> **Exercise directions**:
The answer must consist of every line from the data that holds "hcurl".

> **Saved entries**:

▼

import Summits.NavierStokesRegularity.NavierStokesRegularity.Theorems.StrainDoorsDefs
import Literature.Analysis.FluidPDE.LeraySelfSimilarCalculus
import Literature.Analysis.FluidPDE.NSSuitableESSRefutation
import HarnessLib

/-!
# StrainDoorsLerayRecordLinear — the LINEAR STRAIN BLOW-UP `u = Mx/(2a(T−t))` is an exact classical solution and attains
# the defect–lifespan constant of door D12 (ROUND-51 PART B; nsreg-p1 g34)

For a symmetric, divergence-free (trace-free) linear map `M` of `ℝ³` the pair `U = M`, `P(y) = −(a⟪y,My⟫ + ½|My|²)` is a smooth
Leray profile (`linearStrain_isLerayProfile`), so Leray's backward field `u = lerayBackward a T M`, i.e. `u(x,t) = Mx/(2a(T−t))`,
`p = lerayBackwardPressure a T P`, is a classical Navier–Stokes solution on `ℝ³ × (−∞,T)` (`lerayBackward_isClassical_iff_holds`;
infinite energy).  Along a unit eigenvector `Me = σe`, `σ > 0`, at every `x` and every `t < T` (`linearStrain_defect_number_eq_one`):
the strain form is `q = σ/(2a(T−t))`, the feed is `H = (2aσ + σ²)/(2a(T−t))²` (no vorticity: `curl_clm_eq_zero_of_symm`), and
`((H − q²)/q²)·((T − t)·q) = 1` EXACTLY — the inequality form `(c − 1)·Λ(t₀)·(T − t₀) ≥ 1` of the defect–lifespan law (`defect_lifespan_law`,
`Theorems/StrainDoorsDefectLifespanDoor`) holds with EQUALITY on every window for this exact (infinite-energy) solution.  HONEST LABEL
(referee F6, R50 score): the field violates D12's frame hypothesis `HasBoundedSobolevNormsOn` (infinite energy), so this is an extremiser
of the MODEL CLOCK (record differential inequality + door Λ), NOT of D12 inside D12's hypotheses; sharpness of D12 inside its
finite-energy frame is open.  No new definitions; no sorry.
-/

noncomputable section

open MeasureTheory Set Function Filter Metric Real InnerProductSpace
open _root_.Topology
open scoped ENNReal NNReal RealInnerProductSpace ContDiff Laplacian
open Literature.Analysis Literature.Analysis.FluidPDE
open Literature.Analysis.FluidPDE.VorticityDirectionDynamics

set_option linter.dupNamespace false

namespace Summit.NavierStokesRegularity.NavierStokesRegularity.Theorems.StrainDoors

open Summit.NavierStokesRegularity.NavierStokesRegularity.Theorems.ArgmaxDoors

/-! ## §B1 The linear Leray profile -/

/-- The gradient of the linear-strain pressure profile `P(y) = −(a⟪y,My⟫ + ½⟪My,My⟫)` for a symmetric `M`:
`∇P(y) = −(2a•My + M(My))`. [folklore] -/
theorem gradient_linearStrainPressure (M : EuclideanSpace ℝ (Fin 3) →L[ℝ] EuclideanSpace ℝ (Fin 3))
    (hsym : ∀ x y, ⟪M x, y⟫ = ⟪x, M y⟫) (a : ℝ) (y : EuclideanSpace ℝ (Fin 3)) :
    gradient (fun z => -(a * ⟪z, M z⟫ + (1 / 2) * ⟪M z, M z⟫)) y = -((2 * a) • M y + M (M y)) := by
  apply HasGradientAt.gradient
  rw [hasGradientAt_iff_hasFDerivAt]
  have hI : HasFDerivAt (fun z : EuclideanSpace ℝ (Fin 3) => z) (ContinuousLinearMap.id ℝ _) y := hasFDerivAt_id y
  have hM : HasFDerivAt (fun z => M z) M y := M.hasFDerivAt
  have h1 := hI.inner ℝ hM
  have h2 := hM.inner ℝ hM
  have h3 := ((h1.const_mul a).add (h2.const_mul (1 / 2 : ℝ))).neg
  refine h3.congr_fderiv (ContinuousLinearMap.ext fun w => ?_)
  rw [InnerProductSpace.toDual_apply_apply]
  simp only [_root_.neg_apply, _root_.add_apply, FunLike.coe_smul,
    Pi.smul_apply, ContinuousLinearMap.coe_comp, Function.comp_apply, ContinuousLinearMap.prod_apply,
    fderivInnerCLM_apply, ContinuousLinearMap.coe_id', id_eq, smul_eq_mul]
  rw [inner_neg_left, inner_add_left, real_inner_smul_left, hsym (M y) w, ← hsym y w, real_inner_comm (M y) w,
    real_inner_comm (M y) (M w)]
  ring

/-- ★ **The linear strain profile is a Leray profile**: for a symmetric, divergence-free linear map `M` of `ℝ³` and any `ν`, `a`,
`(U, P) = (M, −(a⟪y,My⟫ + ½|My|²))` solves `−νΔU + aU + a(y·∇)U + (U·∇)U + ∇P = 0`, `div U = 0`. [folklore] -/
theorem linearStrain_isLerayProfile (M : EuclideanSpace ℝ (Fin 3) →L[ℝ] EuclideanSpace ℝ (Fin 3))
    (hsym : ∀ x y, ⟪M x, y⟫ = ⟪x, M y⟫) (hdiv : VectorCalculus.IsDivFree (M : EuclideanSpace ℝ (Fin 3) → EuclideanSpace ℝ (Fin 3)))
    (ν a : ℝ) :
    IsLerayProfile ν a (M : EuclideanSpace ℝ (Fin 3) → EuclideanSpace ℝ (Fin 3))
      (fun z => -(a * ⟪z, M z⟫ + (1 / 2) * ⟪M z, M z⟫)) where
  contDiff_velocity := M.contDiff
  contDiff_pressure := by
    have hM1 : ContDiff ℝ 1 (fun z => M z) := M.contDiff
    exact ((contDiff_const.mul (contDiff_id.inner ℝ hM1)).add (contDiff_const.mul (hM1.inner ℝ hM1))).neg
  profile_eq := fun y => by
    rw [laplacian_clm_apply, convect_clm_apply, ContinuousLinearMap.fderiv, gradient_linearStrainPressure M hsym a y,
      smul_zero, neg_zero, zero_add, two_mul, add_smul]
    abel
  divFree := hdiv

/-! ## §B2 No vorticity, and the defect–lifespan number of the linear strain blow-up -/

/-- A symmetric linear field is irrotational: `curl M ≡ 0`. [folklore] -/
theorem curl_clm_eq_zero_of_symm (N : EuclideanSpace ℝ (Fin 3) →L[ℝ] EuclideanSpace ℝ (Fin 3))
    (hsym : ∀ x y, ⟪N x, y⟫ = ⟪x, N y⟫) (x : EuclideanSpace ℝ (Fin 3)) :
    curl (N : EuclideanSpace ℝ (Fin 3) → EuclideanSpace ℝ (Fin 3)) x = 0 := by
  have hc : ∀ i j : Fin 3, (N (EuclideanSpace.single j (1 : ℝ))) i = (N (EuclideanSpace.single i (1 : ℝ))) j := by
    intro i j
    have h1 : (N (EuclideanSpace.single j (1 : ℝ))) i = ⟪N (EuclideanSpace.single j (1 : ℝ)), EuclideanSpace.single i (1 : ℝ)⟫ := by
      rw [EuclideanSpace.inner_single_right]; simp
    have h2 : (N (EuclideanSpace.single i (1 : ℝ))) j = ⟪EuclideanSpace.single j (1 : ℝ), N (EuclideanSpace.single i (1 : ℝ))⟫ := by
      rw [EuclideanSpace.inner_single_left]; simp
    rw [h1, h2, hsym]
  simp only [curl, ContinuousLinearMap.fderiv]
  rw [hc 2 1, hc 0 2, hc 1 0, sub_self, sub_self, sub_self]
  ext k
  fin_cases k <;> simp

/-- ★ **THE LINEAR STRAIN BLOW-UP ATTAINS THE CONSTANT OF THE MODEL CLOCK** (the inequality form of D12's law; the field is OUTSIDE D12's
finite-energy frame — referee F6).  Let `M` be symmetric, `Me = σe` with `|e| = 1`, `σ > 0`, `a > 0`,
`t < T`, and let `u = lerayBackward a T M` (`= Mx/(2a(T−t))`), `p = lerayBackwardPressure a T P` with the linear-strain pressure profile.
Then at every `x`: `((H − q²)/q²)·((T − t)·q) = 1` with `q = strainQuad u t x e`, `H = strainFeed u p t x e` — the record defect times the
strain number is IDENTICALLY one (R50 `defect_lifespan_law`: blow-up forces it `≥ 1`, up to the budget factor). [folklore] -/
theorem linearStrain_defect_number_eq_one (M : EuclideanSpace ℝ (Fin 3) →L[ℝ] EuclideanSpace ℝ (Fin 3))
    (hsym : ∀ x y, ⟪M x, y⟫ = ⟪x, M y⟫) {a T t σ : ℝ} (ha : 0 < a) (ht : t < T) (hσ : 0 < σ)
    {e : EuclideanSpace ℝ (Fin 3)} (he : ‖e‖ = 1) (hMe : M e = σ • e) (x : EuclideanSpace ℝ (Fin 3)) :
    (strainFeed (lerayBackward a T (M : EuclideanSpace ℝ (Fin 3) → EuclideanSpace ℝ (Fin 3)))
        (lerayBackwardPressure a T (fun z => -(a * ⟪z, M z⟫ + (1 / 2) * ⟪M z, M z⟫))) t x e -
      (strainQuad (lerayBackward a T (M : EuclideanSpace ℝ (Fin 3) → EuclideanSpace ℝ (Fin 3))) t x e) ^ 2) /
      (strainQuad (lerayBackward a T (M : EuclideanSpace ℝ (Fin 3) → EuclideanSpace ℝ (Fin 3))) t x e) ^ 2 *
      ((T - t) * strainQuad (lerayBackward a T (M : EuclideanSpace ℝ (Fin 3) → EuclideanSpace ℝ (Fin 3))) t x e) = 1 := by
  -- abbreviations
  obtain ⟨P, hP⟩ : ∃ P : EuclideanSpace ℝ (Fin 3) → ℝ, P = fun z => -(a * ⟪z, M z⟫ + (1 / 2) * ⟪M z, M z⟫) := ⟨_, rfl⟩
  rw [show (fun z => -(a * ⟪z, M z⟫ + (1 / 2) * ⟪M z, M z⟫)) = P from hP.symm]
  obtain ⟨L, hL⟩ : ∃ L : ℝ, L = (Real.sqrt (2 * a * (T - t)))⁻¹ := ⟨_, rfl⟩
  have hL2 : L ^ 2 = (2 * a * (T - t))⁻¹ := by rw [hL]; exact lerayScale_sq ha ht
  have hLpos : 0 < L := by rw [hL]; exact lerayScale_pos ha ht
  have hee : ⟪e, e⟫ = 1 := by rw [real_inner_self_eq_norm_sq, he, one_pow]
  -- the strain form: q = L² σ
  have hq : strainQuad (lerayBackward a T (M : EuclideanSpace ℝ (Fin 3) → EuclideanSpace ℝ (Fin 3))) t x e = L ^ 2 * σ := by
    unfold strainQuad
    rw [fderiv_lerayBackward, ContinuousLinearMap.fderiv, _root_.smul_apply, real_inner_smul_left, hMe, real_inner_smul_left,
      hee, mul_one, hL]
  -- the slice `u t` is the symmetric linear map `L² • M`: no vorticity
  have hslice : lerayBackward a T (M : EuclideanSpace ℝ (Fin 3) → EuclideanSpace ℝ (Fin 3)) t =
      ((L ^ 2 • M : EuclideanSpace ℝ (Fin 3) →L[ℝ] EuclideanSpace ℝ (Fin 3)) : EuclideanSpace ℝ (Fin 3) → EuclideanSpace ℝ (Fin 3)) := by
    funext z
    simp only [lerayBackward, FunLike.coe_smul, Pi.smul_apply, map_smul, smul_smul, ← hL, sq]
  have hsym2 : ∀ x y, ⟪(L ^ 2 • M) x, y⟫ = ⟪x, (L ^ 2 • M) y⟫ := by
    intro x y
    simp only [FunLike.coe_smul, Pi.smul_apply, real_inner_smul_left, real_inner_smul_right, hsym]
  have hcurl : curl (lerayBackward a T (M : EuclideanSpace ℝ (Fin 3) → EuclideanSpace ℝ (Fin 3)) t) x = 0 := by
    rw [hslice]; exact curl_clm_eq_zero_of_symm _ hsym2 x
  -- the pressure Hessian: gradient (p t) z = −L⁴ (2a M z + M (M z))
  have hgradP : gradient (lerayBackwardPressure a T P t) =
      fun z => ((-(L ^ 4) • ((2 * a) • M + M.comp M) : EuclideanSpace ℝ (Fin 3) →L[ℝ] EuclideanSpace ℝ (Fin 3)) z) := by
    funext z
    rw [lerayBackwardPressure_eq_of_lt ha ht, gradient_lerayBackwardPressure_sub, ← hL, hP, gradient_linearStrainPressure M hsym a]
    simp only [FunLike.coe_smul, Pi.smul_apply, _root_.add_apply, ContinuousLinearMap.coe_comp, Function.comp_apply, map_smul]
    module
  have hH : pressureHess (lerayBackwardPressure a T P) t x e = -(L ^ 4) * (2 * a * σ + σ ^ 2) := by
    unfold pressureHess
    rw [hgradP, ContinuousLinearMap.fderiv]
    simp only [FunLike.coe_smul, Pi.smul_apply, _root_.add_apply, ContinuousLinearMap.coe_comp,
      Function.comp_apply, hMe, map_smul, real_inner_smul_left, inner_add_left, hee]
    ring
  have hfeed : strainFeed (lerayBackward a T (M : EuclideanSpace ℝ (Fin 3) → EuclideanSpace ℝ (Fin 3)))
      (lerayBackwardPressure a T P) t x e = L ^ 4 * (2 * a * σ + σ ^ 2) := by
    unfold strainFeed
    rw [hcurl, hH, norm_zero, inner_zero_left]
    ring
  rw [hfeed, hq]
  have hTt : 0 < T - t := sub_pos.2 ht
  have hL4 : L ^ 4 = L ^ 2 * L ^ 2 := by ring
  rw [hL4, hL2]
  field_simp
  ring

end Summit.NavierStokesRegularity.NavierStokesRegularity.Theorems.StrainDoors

▲
▼

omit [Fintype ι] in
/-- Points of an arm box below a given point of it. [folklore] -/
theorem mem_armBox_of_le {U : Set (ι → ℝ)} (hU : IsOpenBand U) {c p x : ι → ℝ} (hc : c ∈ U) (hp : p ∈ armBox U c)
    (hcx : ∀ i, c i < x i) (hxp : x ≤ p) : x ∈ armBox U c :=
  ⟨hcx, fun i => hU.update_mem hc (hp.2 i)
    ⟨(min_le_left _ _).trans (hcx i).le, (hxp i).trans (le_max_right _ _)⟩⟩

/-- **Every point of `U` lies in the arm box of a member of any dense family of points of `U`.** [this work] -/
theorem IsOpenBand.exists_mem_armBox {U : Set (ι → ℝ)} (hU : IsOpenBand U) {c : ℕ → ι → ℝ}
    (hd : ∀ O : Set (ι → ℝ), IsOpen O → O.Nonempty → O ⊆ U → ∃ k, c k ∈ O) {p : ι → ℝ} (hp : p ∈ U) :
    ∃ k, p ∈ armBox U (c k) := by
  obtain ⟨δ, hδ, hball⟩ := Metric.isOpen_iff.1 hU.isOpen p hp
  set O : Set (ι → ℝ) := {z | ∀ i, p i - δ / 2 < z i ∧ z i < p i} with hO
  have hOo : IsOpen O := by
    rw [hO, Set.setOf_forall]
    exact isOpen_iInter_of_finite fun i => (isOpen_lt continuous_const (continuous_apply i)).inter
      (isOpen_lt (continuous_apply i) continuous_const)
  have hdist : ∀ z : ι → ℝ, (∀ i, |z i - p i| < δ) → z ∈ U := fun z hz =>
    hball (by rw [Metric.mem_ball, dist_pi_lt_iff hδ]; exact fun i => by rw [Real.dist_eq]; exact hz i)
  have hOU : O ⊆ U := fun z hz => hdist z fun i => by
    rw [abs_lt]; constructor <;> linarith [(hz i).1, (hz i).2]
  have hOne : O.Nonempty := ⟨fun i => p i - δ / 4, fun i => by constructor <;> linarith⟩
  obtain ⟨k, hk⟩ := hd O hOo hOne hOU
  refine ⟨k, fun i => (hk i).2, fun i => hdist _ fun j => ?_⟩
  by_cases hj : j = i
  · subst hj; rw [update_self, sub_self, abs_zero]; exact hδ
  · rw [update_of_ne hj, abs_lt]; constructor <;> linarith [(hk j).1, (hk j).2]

▲

> **Finished task**:
  have hcurl : curl (lerayBackward a T (M : EuclideanSpace ℝ (Fin 3) → EuclideanSpace ℝ (Fin 3)) t) x = 0 := by
    rw [hcurl, hH, norm_zero, inner_zero_left]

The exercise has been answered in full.